Some are struggling to cope mentally and many feel underappreciated and undervalued.

For Nikki Motta, a travel nurse who spent the past year working at hospitals along the east coast, the toll of caring for COVID-19 patients left her with stress that has led to hair loss.

Motta told Insider that the hospitals she worked at were badly understaffed and in many cases she would have a higher than normal patient load despite the demand for 1:1 care for some critically ill patients. Motta also had limited help, so tasks like turning patients over or generally taking care of them fell on her alone, which put a physical strain on her body.

“You’re physically turning and lifting people who are incapable of helping you because whether they’re in a medically induced coma or if they are just completely exhausted and de-conditioned so much so that they can’t help you. You are turning them on their sides to assess their skin, to make sure that they don’t get bedsores and you don’t always have another person to help you do that,” Motta said. “You don’t always have a machine to help you do that. So nurses are doing things that are putting wear and tear on their shoulders and their backs and their knees for multiple hours throughout the day for various different people of all body types and physical conditions.”

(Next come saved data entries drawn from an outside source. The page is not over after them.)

/-- For `V ≥ 0` (`β ≥ 0`) and `T > 0` the Gibbs density of the device is dominated by the product of
the blocks' Gibbs densities: `e^{−H_{N+M}(q_N ⧺ q_M, p_N ⧺ p_M)/T} ≤ e^{−H_N/T} e^{−H_M/T}`. -/
theorem gibbsDensity_glue_le (ω₂ lam : ℝ) (hβ : 0 ≤ β) (γ : ℝ) (hN : 1 ≤ N) (hM : 1 ≤ M) {T : ℝ}
    (hT : 0 < T) (w : BlockData N M) :
    (pinnedChain ω₂ lam β γ).gibbsDensity (N + M) T (glue N M w) ≤
      (pinnedChain ω₂ lam β γ).gibbsDensity N T (w.1.1, w.2.1) *
        (pinnedChain ω₂ lam β γ).gibbsDensity M T (w.1.2, w.2.2) := by
  simp only [OscillatorChain.gibbsDensity, ← Real.exp_add]
  rw [hamiltonian_glue _ hN hM]
  apply Real.exp_le_exp.mpr
  have hV : 0 ≤ (pinnedChain ω₂ lam β γ).V (w.1.2 ⟨0, by omega⟩ - w.1.1 ⟨N - 1, by omega⟩) := by
    show 0 ≤ (w.1.2 ⟨0, by omega⟩ - w.1.1 ⟨N - 1, by omega⟩) ^ 2 / 2 +
      β * (w.1.2 ⟨0, by omega⟩ - w.1.1 ⟨N - 1, by omega⟩) ^ 4 / 4
    positivity
  have : 0 ≤ (pinnedChain ω₂ lam β γ).V (w.1.2 ⟨0, by omega⟩ - w.1.1 ⟨N - 1, by omega⟩) / T :=
    div_nonneg hV hT.le
  have e : -( (pinnedChain ω₂ lam β γ).hamiltonian N (w.1.1, w.2.1) +
      (pinnedChain ω₂ lam β γ).hamiltonian M (w.1.2, w.2.2) +
      (pinnedChain ω₂ lam β γ).V (w.1.2 ⟨0, by omega⟩ - w.1.1 ⟨N - 1, by omega⟩)) / T =
      -(pinnedChain ω₂ lam β γ).hamiltonian N (w.1.1, w.2.1) / T +
        -(pinnedChain ω₂ lam β γ).hamiltonian M (w.1.2, w.2.2) / T -
        (pinnedChain ω₂ lam β γ).V (w.1.2 ⟨0, by omega⟩ - w.1.1 ⟨N - 1, by omega⟩) / T := by ring
  rw [e]
  linarith
/- Copyright: the b2b-balaban cell (near-miss cell 7), T⁴-continuum fan-out, ROUND-2 swarm `t4-ne7b-formalise-*`
(leaf 03, answering the row owner's INTERFACE REQUEST NE7b IR-41-4 addressed to leaf 08, first refusal honoured on the
journal), row NE7b (node U5c COUNT member).  Released under the licence of the surrounding project. -/
import Summits.QuantumFields.BalabanUV.T4Continuum.Support.HistoryRealiseWeakReading
import Summits.QuantumFields.BalabanUV.T4Continuum.Support.HistoryRealisePrintCells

At least a quarter of travel nurses are looking for other jobs

A Trusted Health report released on Wednesday found that in a survey of over 1,000 travel nurses, 67% of respondents said the healthcare system did not prioritize their mental health and well-being. Additionally, almost half of the respondents said they were considering leaving the profession and 25% of them said they are actively looking for a job outside of nursing or planning to retire.

The percentage of young nurses, those under 40, were 22% more likely than average to report that their commitment to nursing had decreased.

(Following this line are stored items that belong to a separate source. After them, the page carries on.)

import Summits.AtomisticToContinuum.HydrodynamicLimit.Theorems.ImplosionDichotomyPolynomialCompressionShadowRegularity
import Summits.AtomisticToContinuum.HydrodynamicLimit.Theorems.ImplosionDichotomyPolynomialCompressionBootstrap
import Literature.Analysis.FunctionSpaces.TorusSpaceTimeComposition

/-!
# Closing of stub 4: the continuous induction

Helper file for the line `log-lipschitz-budget` of the crux `ImplosionDichotomy.PolynomialCompression`
(stmt-AtomisticToContinuum-12587), stub `stub_logBudgetShadowing`, the CLOSE. The bootstrap principle
`bootstrap_of_continuousOn` is run on the sixteen continuous quantities of the shadowing estimate — the sup norms
of `δρ/ρ₁`, `δθ/θ₁`, `σ³ρ`, `δu`, of `∂ᵢδu`, `√θ₁ ∂ᵢδρ/ρ₁`, `∂ᵢδθ/√θ₁` (`i ≤ 3`), and the level energies
`√E₁, √E₂, √E₃` — against the barriers `1/4, 1/4, η_s/2, 1, 1/(2(T₁ - s)), σ³ Q_k (T₁/(T₁ - s))^{b_k}`:
if the STRONG bounds hold at `t = 0` and the WEAK bounds on `[0, t]` imply the STRONG bounds at `t`
(the improvement step `pcClose_step`, entering as the hypothesis `hstep`), then the STRONG bounds hold on
`[0, T')`. Continuity in time of the sup norms is `shadow_sup_continuous(_vec)`, of the energies
`continuousOn_shadowEk`.
-/

noncomputable section

namespace Summit.AtomisticToContinuum.HydrodynamicLimit.Theorems

open Set Filter Topology MeasureTheory
open scoped ContDiff ENNReal
open Literature.MathematicalPhysics.KineticTheory Literature.Analysis.FunctionSpaces

/-- The sup norm of a jointly smooth scalar field as an abstract continuous dominating function.
[folklore] -/
private theorem sup_pkg {T' : ℝ} {φ : ℝ → T3 → ℝ} (h : Torus.IsSmoothSpaceTimeOn (Ico 0 T') φ) :
    ∃ g : ℝ → ℝ, ContinuousOn g (Ico 0 T') ∧ (∀ s ∈ Ico 0 T', ∀ x, |φ s x| ≤ g s) ∧
      ∀ (s M : ℝ), 0 ≤ M → (∀ x, |φ s x| ≤ M) → g s ≤ M :=
  ⟨_, shadow_sup_continuous h⟩

/-- The sup norm of a jointly smooth vector field as an abstract continuous dominating function.
[folklore] -/
private theorem sup_pkg_vec {T' : ℝ} {w : ℝ → T3 → V3} (h : Torus.IsSmoothSpaceTimeOn (Ico 0 T') w) :
    ∃ g : ℝ → ℝ, ContinuousOn g (Ico 0 T') ∧ (∀ s ∈ Ico 0 T', ∀ x, ‖w s x‖ ≤ g s) ∧
      ∀ (s M : ℝ), 0 ≤ M → (∀ x, ‖w s x‖ ≤ M) → g s ≤ M :=
  ⟨_, shadow_sup_continuous_vec h⟩

/-- `|a b / c| = a |b| / c` for `a ≥ 0`, `c > 0`. [folklore] -/
private theorem abs_mul_div_eq {a b c : ℝ} (ha : 0 ≤ a) (hc : 0 < c) : |a * b / c| = a * |b| / c := by
  rw [abs_div, abs_mul, abs_of_nonneg ha, abs_of_pos hc]

/-- `|b / a| = |b| / a` for `a > 0`. [folklore] -/
private theorem abs_div_eq {a b : ℝ} (ha : 0 < a) : |b / a| = |b| / a := by
  rw [abs_div, abs_of_pos ha]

“That’s a big deal because the pipeline of nurses is already small. We’ve had a shortage forever. There’s some statistics saying that there’s going to be 175,000 open roles every single year until 2029 and if we have nurses leaving the profession that early into their career and we can’t train enough then that can create a whole other healthcare crisis for our system,” Dan Weberg, Head of Clinical Innovation at Trusted Health, told Insider.

Liz Evans left her staff position as a cardiothoracic ICU nurse to work as a travel ICU nurse in COVID-19 hotspots.

Evans told Insider that hospitals in California were short-staffed on nurses during the pandemic and that meant she had to take care of five or six patients during a shift, which she described as “unheard of.”

“Usually, in an ICU, you have one patient, max two, and that’s because they’re so critical. You have to be there at all times because they literally could tank in five minutes and if nobody is watching, they could die,” Evans explained.

Limited resources means nurses are doing a lot more

Motta was also frustrated with various demands placed on her that fell outside of taking care of patients. She said she’d spend hours after her shift was technically over just charting patient information and also spent lots of time during her shift running around to get supplies.

After six years as a nurse, Motta said she’s looking to leave bedside care and go into advanced practice.

“I really started looking away from bedside over the last year because the weight was really heavy of what I was doing and I didn’t feel like I was doing the job that I initially signed up for, which is to help people and make people feel better,” she said. “I feel like there are even more and more expectations for nurses and nurses are the type of people who want to help and who want to do what is asked of them but I think that is being taken advantage of in a lot of ways.”

Evans also said that conditions forced her to learn other critical roles and do jobs she normally wouldn’t do as a nurse just to keep patients alive. But the role taxed her emotionally, mentally, and physically.

After only three years as a nurse, a traumatizing moment made Evans consider leaving the profession. She said there was a day where a patient coded, meaning they need life-saving treatment, and no one else responded to her calls for help because two other people on that same floor also coded.

“There were not enough resources and so I was in there doing chest compressions, trying to keep my patient alive while everyone was in a different code and as soon as that code was over they came over to mine, but it was already too late,” she said. “So I might be yelling at the door like: ‘Hey, like I need help. Like, I need someone in here and get a manager, get somebody, somebody should be here,’ and there was nobody there.”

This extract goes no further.